JAKARTA – Kegiatan Forum Wasilah Subuh kembali digelar dengan khidmat di Masjid Al-Akbar, Golkar Provinsi DKI Jakarta, Cikini, Menteng, Jakarta Pusat, Sabtu (18/4/2026). Acara yang diisi dengan sholat subuh berjamaah dan tausiyah ini menjadi momentum penting dalam mempererat silaturahmi serta memperkuat nilai-nilai keimanan di tengah masyarakat perkotaan.
Ketua DKM Masjid Al-Akbar, HM Ashraf Ali, Bac, SH, dalam sambutannya menegaskan pentingnya peran masjid sebagai pusat pembinaan umat sekaligus benteng moral dalam menghadapi berbagai tantangan zaman. Ashraf mengawali dengan mengajak seluruh jamaah untuk senantiasa bersyukur atas nikmat kesehatan dan kesempatan berkumpul dalam suasana ibadah.
“Alhamdulillah, pada pagi hari ini kita dapat berkumpul dalam kegiatan Wasilah Subuh yang diprogramkan oleh Dewan Masjid. Semoga keberkahan dan rahmat Allah senantiasa menyertai kita semua,” ujarnya.
Ashraf Ali juga menyampaikan salam dari sejumlah tokoh Golkar DKI, termasuk Ketua Golkar DKI Jakarta Ahmad Zaki Iskandar dan Sekretaris Golkar DKI Jakarta Basri Baco, Ketua Harian Golkar DKI Jakarta Judistira Hermawan yang disebutnya memiliki perhatian besar terhadap kegiatan keumatan dan pembinaan masjid. Ia menekankan, kolaborasi antara pengurus masjid, pemerintah, dan tokoh masyarakat sangat penting dalam menciptakan lingkungan yang harmonis.
Dalam sambutannya, Ashraf turut mengisahkan pengalamannya yang baru tiga bulan menjabat sebagai Ketua DKM Masjid Al-Akbar. Ashraf mengaku memiliki rekam jejak panjang dalam pengelolaan masjid, termasuk pengabdiannya selama puluhan tahun di Masjid Cut Meutia. Hal ini menjadi modal penting dalam mengembangkan program-program keumatan yang lebih progresif.

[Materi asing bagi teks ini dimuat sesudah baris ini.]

import Mathlib
import Literature.NumberTheory.LFunctions.TaoLogChowlaMoebiusOfLiouville
import HarnessLib

/-!
# Route `IsogenyRedei` — support item `SliceFrame` (stmt-Parity-14953): the squarefree sieve

Step (i-b) of `SliceFrame`, pointwise in `y`: for a fixed cofactor modulus `e ≥ 1` the sum
`A_e(y) = ∑_{n ≤ y, e ∣ n²+1} μ((n²+1)/e)` is rewritten, with `m = (n²+1)/e`,
`μ(m) = (−1)^{ω(m)}·1_{□-free}(m)`, `1_{□-free}(m) = ∑_{r² ∣ m} μ(r)`
(`Literature.NumberTheory.LFunctions.sqfreeInd_eq_sum_moebius`) and
`(−1)^{ω(m)} = (−1)^{ω(n²+1)}·(−1)^{#{p ∣ e : p·e ∤ n²+1}}`, as
`∑_r μ(r) ∑_{n ≤ y} W_{e,r}(n) (−1)^{ω(n²+1)}` with a weight `W_{e,r}` of modulus `≤ 1` and period
`e²r²` (`cofactor_sum_eq_sieve`, `weight_modEq`).  The range `r ≤ R` is bounded by the parity
input along progressions of modulus `e²r²` (periodic twists: hypothesis `htwist` =
`abs_sum_mul_le_sum_abs_progressions` of `IsogenyRedeiSliceFrameParity`), the range `R < r ≤ Z` by
the root-class count (hypothesis `hC₂` = `exists_card_sq_dvd_le`) and `∑_{r>R} r^{-3/2} ≤ 2/√R`
(hypothesis `htail` = `sum_Ioc_one_div_mul_sqrt_le`), and the range `r > Z` by the negative Pell
count (hypothesis `hlarge` = `sum_card_sq_dvd_large_le card_negPell_le`), all of
`IsogenyRedeiSliceFrameCounting` / `…Pell`: `abs_cofactor_sum_le`.  These inputs are hypotheses
only so that this file elaborates against Mathlib/Literature oleans alone; the frame file
discharges them.
-/

namespace Summit.Parity.BatemanHorn.Theorems.SliceFrame

open Finset
open Literature.NumberTheory.LFunctions (sqfreeInd sqfreeInd_eq_sum_moebius)

open scoped ArithmeticFunction.Moebius

/-! ### Pointwise identities -/

/-- `(−1)^{ω(e m)} = (−1)^{ω(m)} · (−1)^{#{p ∣ e prime : p ∤ m}}` for `e, m ≠ 0`. [folklore] -/
theorem neg_one_pow_card_primeFactors_mul {e m : ℕ} (he : e ≠ 0) (hm : m ≠ 0) :
    (-1 : ℝ) ^ (e * m).primeFactors.card
      = (-1 : ℝ) ^ m.primeFactors.card
        * (-1) ^ (e.primeFactors.filter (fun p : ℕ => ¬ p ∣ m)).card := by
  classical
  rw [Nat.primeFactors_mul he hm, ← pow_add]
  congr 1
  have hsd : e.primeFactors \ m.primeFactors = e.primeFactors.filter (fun p : ℕ => ¬ p ∣ m) := by
    ext p
    rw [Finset.mem_sdiff, Finset.mem_filter, Nat.mem_primeFactors, Nat.mem_primeFactors]
    constructor
    · rintro ⟨⟨hp, hpe, he0⟩, h2⟩
      exact ⟨⟨hp, hpe, he0⟩, fun hpm => h2 ⟨hp, hpm, hm⟩⟩
    · rintro ⟨⟨hp, hpe, he0⟩, h2⟩
      exact ⟨⟨hp, hpe, he0⟩, fun h => h2 h.2.1⟩
  rw [← hsd, ← Finset.card_sdiff_add_card, add_comm]

/-- `μ(m) = (−1)^{ω(m)} · 1_{□-free}(m)` (as real numbers). [folklore] -/
theorem moebius_eq_sign_mul_sqfreeInd (m : ℕ) :
    (μ m : ℝ) = (-1 : ℝ) ^ m.primeFactors.card * sqfreeInd m := by
  unfold Literature.NumberTheory.LFunctions.sqfreeInd
  by_cases hm : Squarefree m
  · rw [if_pos hm, mul_one, ArithmeticFunction.moebius_apply_of_squarefree hm]
    have h0 : m ≠ 0 := hm.ne_zero
    have hΩ : ArithmeticFunction.cardFactors m = m.primeFactors.card := by
      rw [← (ArithmeticFunction.cardDistinctFactors_eq_cardFactors_iff_squarefree h0).mpr hm,
        ArithmeticFunction.cardDistinctFactors_apply, ← List.card_toFinset, Nat.toFinset_factors]
    rw [hΩ]
    push_cast
    ring
  · rw [if_neg hm, mul_zero, ArithmeticFunction.moebius_eq_zero_of_not_squarefree hm]
    simp

/-- **The sieve, pointwise.** For `e ≥ 1` and `n² + 1 ≤ N_b`:
`[e ∣ n²+1]·μ((n²+1)/e) = ∑_{r ≤ N_b} μ(r) · W_{e,r}(n) · (−1)^{ω(n²+1)}` with
`W_{e,r}(n) = [e r² ∣ n²+1]·(−1)^{#{p ∣ e : p e ∤ n²+1}}`. [folklore] -/
theorem moebius_cofactor_pointwise {e Nb n : ℕ} (he : 1 ≤ e) (hn : n ^ 2 + 1 ≤ Nb) :
    (if e ∣ n ^ 2 + 1 then (μ ((n ^ 2 + 1) / e) : ℝ) else 0)
      = ∑ r ∈ Finset.Icc 1 Nb, (μ r : ℝ) *
          ((if e * r ^ 2 ∣ n ^ 2 + 1 then
              (-1 : ℝ) ^ (e.primeFactors.filter (fun p : ℕ => ¬ p * e ∣ n ^ 2 + 1)).card else 0)
            * (-1 : ℝ) ^ (n ^ 2 + 1).primeFactors.card) := by
  classical
  have he0 : e ≠ 0 := by omega
  by_cases hediv : e ∣ n ^ 2 + 1
  · set m := (n ^ 2 + 1) / e with hm_def
    have hem : e * m = n ^ 2 + 1 := Nat.mul_div_cancel' hediv
    have hm0 : 0 < m := by
      rcases Nat.eq_zero_or_pos m with h | h
      · rw [h, mul_zero] at hem; omega
      · exact h
    have hmNb : m ≤ Nb := (Nat.div_le_self _ _).trans hn
    rw [if_pos hediv, moebius_eq_sign_mul_sqfreeInd m, sqfreeInd_eq_sum_moebius hm0 hmNb]
    simp only [Finset.sum_filter, Finset.mul_sum]
    refine Finset.sum_congr rfl (fun r _ => ?_)
    have hiff : r ^ 2 ∣ m ↔ e * r ^ 2 ∣ n ^ 2 + 1 := Nat.dvd_div_iff_mul_dvd hediv
    by_cases hr : r ^ 2 ∣ m
    · rw [if_pos hr, if_pos (hiff.mp hr)]
      -- the sign bookkeeping
      have hsign : (-1 : ℝ) ^ (n ^ 2 + 1).primeFactors.card
          = (-1 : ℝ) ^ m.primeFactors.card
            * (-1) ^ (e.primeFactors.filter (fun p : ℕ => ¬ p * e ∣ n ^ 2 + 1)).card := by
        have hfilt : e.primeFactors.filter (fun p : ℕ => ¬ p ∣ m)
            = e.primeFactors.filter (fun p : ℕ => ¬ p * e ∣ n ^ 2 + 1) := by
          refine Finset.filter_congr (fun p _ => ?_)
          rw [← hem, mul_comm e m]
          exact not_congr (mul_dvd_mul_iff_right he0).symm
        rw [← hfilt, ← neg_one_pow_card_primeFactors_mul he0 hm0.ne', hem]
      rw [hsign]
      have hsq : ((-1 : ℝ) ^ (e.primeFactors.filter
          (fun p : ℕ => ¬ p * e ∣ n ^ 2 + 1)).card) ^ 2 = 1 := by
        rw [← pow_mul, mul_comm, pow_mul, neg_one_sq, one_pow]
      linear_combination -((-1 : ℝ) ^ m.primeFactors.card * (μ r : ℝ)) * hsq
    · rw [if_neg hr, if_neg (fun h => hr (hiff.mpr h))]
      ring
  · rw [if_neg hediv]
    symm
    refine Finset.sum_eq_zero (fun r _ => ?_)
    have : ¬ e * r ^ 2 ∣ n ^ 2 + 1 := fun h => hediv (dvd_trans (dvd_mul_right e _) h)
    rw [if_neg this]
    ring

/-- **The sieve identity.** For `e ≥ 1` and `y² + 1 ≤ N_b`,
`A_e(y) = ∑_{n ≤ y, e ∣ n²+1} μ((n²+1)/e) = ∑_{r ≤ N_b} μ(r) ∑_{n ≤ y} W_{e,r}(n)(−1)^{ω(n²+1)}`.
[folklore] -/
theorem cofactor_sum_eq_sieve {e y Nb : ℕ} (he : 1 ≤ e) (hNb : y ^ 2 + 1 ≤ Nb) :
    ∑ n ∈ (Finset.Icc 1 y).filter (fun n : ℕ => e ∣ n ^ 2 + 1), (μ ((n ^ 2 + 1) / e) : ℝ)
      = ∑ r ∈ Finset.Icc 1 Nb, (μ r : ℝ) * ∑ n ∈ Finset.Icc 1 y,
          (if e * r ^ 2 ∣ n ^ 2 + 1 then
              (-1 : ℝ) ^ (e.primeFactors.filter (fun p : ℕ => ¬ p * e ∣ n ^ 2 + 1)).card else 0)
            * (-1 : ℝ) ^ (n ^ 2 + 1).primeFactors.card := by
  rw [Finset.sum_filter]
  simp_rw [Finset.mul_sum]
  rw [Finset.sum_comm]
  refine Finset.sum_congr rfl (fun n hn => ?_)
  have hny : n ≤ y := (Finset.mem_Icc.mp hn).2
  have hnNb : n ^ 2 + 1 ≤ Nb := le_trans (by nlinarith) hNb
  exact moebius_cofactor_pointwise he hnNb

/-- The weight `W_{e,r}` is periodic modulo `e² r²`. [folklore] -/
theorem weight_modEq {e r n n' : ℕ} (h : n ≡ n' [MOD e ^ 2 * r ^ 2]) :
    (if e * r ^ 2 ∣ n ^ 2 + 1 then
        (-1 : ℝ) ^ (e.primeFactors.filter (fun p : ℕ => ¬ p * e ∣ n ^ 2 + 1)).card else 0)
      = (if e * r ^ 2 ∣ n' ^ 2 + 1 then
        (-1 : ℝ) ^ (e.primeFactors.filter (fun p : ℕ => ¬ p * e ∣ n' ^ 2 + 1)).card else 0) := by
  have hN : n ^ 2 + 1 ≡ n' ^ 2 + 1 [MOD e ^ 2 * r ^ 2] := (h.pow 2).add_right 1
  have h1 : e * r ^ 2 ∣ n ^ 2 + 1 ↔ e * r ^ 2 ∣ n' ^ 2 + 1 :=
    hN.dvd_iff ⟨e, by ring⟩
  have h2 : ∀ p ∈ e.primeFactors, (¬ p * e ∣ n ^ 2 + 1 ↔ ¬ p * e ∣ n' ^ 2 + 1) := by
    intro p hp
    obtain ⟨k, hk⟩ := Nat.dvd_of_mem_primeFactors hp
    refine not_congr (hN.dvd_iff ⟨k * r ^ 2, ?_⟩)
    rw [hk]; ring
  rw [Finset.filter_congr h2]
  simp only [h1]

/-- The weight `W_{e,r}` has modulus at most one. [folklore] -/
theorem abs_weight_le_one (e r n : ℕ) :
    |(if e * r ^ 2 ∣ n ^ 2 + 1 then
        (-1 : ℝ) ^ (e.primeFactors.filter (fun p : ℕ => ¬ p * e ∣ n ^ 2 + 1)).card else 0)| ≤ 1 := by
  split_ifs
  · rw [abs_pow, abs_neg, abs_one, one_pow]
  · simp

Lebih lanjut, ia menyoroti pentingnya forum seperti Wasilah Subuh sebagai sarana mempererat ukhuwah Islamiyah. Menurutnya, kegiatan serupa kini telah meluas di berbagai wilayah dan terbukti mampu menciptakan suasana masyarakat yang lebih kondusif.
“Melalui kegiatan subuh berjamaah, kita bisa meredam potensi konflik di masyarakat. Dulu ada gesekan antarwilayah, sekarang alhamdulillah sudah jauh lebih damai,” ungkapnya.

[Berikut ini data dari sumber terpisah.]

import Summits.ValiantsHypothesis.ValiantsHypothesis.Theorems.NewtonFramesTwoProductsFrameRungTwoBinomialRigidity

/-!
# Crux `TwoProducts` (stmt-5906), line `FrameRungTwo`: the open stub `stub_crossCancelCount` for BINOMIAL frames

Registered forward line `Cruxes/TwoProducts/Lines/FrameRungTwo.lean` (rung `FrameRungTwo`: `k` products of `m`
bivariate polynomials drawn from TWO dissociated frames have `≤ (m t + 2)^{C(k)}` Newton vertices) stands modulo
its one OPEN stub `stub_crossCancelCount` (stubs `stub_classHull` p579112 and `stub_faceCount` p580655 landed): the
count of CROSS-CANCELLING vertices — vertices `p` of `Newt(Σ_i Π_j f i j)` strictly exposed by a functional under
which a point of `supp F₀ ∪ supp F₁` lies strictly above `p`.  This file proves that stub in the binomial regime,
uniformly in `m`, BY THE LINE'S OWN METHOD (top tuples of a direct frame, one demoted letter):

* `crossCancel_binomial` — ONE product on each frame, every letter set of size `≤ t ≤ 2` (binomial factors): the
  cross-cancelling vertices of `Newt(Π_j f_j + Π_j g_j)` number `≤ (m t + 2)^5`;
* `crossCancelCount_le_two` — the stub's statement VERBATIM restricted to `k ≤ 2` and `t ≤ 2` (`C = 5`).

Calibration, honestly: as a NUMBER this bound is not new — for two products of binomials the tree's
`TwoProducts.Reduction.twoProducts_sparsity_le_two` already bounds ALL vertices of `Newt(Π f − Π g)` by
`72 (m+1)²` for arbitrary (not necessarily dissociated) supports.  What is new is the STRUCTURE behind the count
on two dissociated frames (`…BinomialRigidity.lean`): at a cross-cancelling vertex the two frames have a common
top word sum, every one-letter demotion of either frame above the vertex is a one-letter demotion of the other
(same gap, same coefficient ratio — `matched_of_small`), and the vertex word demotes at most ONE letter of its
top tuple (`card_filter_le_one`) — the two-frame analogue, at thickness `1`, of the floor's annihilator/thickness
step, counted by the floor's landed `stub_topTupleCount` (`≤ 4 (m t)² + 7` top tuples per frame) times the
`m t + 1` single demotions (`count_arith 1`).  This is the mechanism the line needs beyond binomials; for `t = 3`
it breaks exactly at in-coordinate carries (a gap of one frame equal to the sum of the two gaps of ONE coordinate
of the same frame, regrouped by the other frame: `{0,1,2}⊕{0,3,6}` vs `{0,1,6}⊕{0,2,4}` agree below `7 = 1+6`),
which is the stub's open content at `k = 2`; general `k` needs in addition the floor's alive boxes on both
frames.  Honest scope: a `t`-variant of one stub of a rung strictly below the crux `TwoProducts`; closing it does
not close the rung, the crux, or anything about `VP ≠ VNP`. [ours; setting KPTT arXiv:1308.2286 §2, §5]
-/

set_option linter.dupNamespace false

namespace Summit.ValiantsHypothesis.ValiantsHypothesis.Theorems.NewtonFramesTwoProducts.FrameRungTwoBinomial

Ashraf juga menyinggung situasi global yang penuh ketidakpastian, termasuk konflik di Timur Tengah. Ia mengajak jamaah untuk bersyukur tinggal di Indonesia yang relatif aman dan damai, serta menjadikan masjid sebagai tempat memperkuat persatuan dan ketenangan batin.
“Masjid harus menjadi benteng umat, tempat membangun keimanan, persatuan, dan ketenangan di tengah hiruk-pikuk dunia,” tegasnya.
Selain itu, ia mengajak masyarakat untuk mendukung pemerintah dalam menjaga stabilitas dan ketertiban. Menurutnya, sinergi antara umat dan aparat negara sangat penting dalam menjaga keutuhan bangsa, termasuk dalam menghadapi persoalan sosial seperti sampah, kriminalitas, dan penyalahgunaan narkoba.
Dalam konteks lokal Jakarta, Ashraf menyoroti pentingnya peran masyarakat dalam menjaga lingkungan, termasuk mengatasi persoalan sampah yang masih menjadi tantangan. Ia juga mengingatkan agar generasi muda dijaga dari pengaruh negatif seperti begal dan narkoba.
Di akhir sambutannya, Ashraf membuka akses seluas-luasnya bagi masyarakat untuk memanfaatkan fasilitas Masjid Al-Akbar sebagai pusat kegiatan keumatan. Ia menyebut masjid tersebut dilengkapi berbagai sarana seperti aula dan ruang pertemuan yang dapat digunakan untuk kegiatan sosial dan keagamaan.
“Kami membuka diri, masjid ini milik umat. Silakan dimanfaatkan untuk kegiatan yang bermanfaat bagi masyarakat,” katanya.
Kegiatan Wasilah Subuh ini diharapkan terus menjadi agenda rutin yang tidak hanya memperkuat spiritualitas, tetapi juga membangun solidaritas sosial di tengah masyarakat Jakarta, khususnya di wilayah Menteng dan sekitarnya.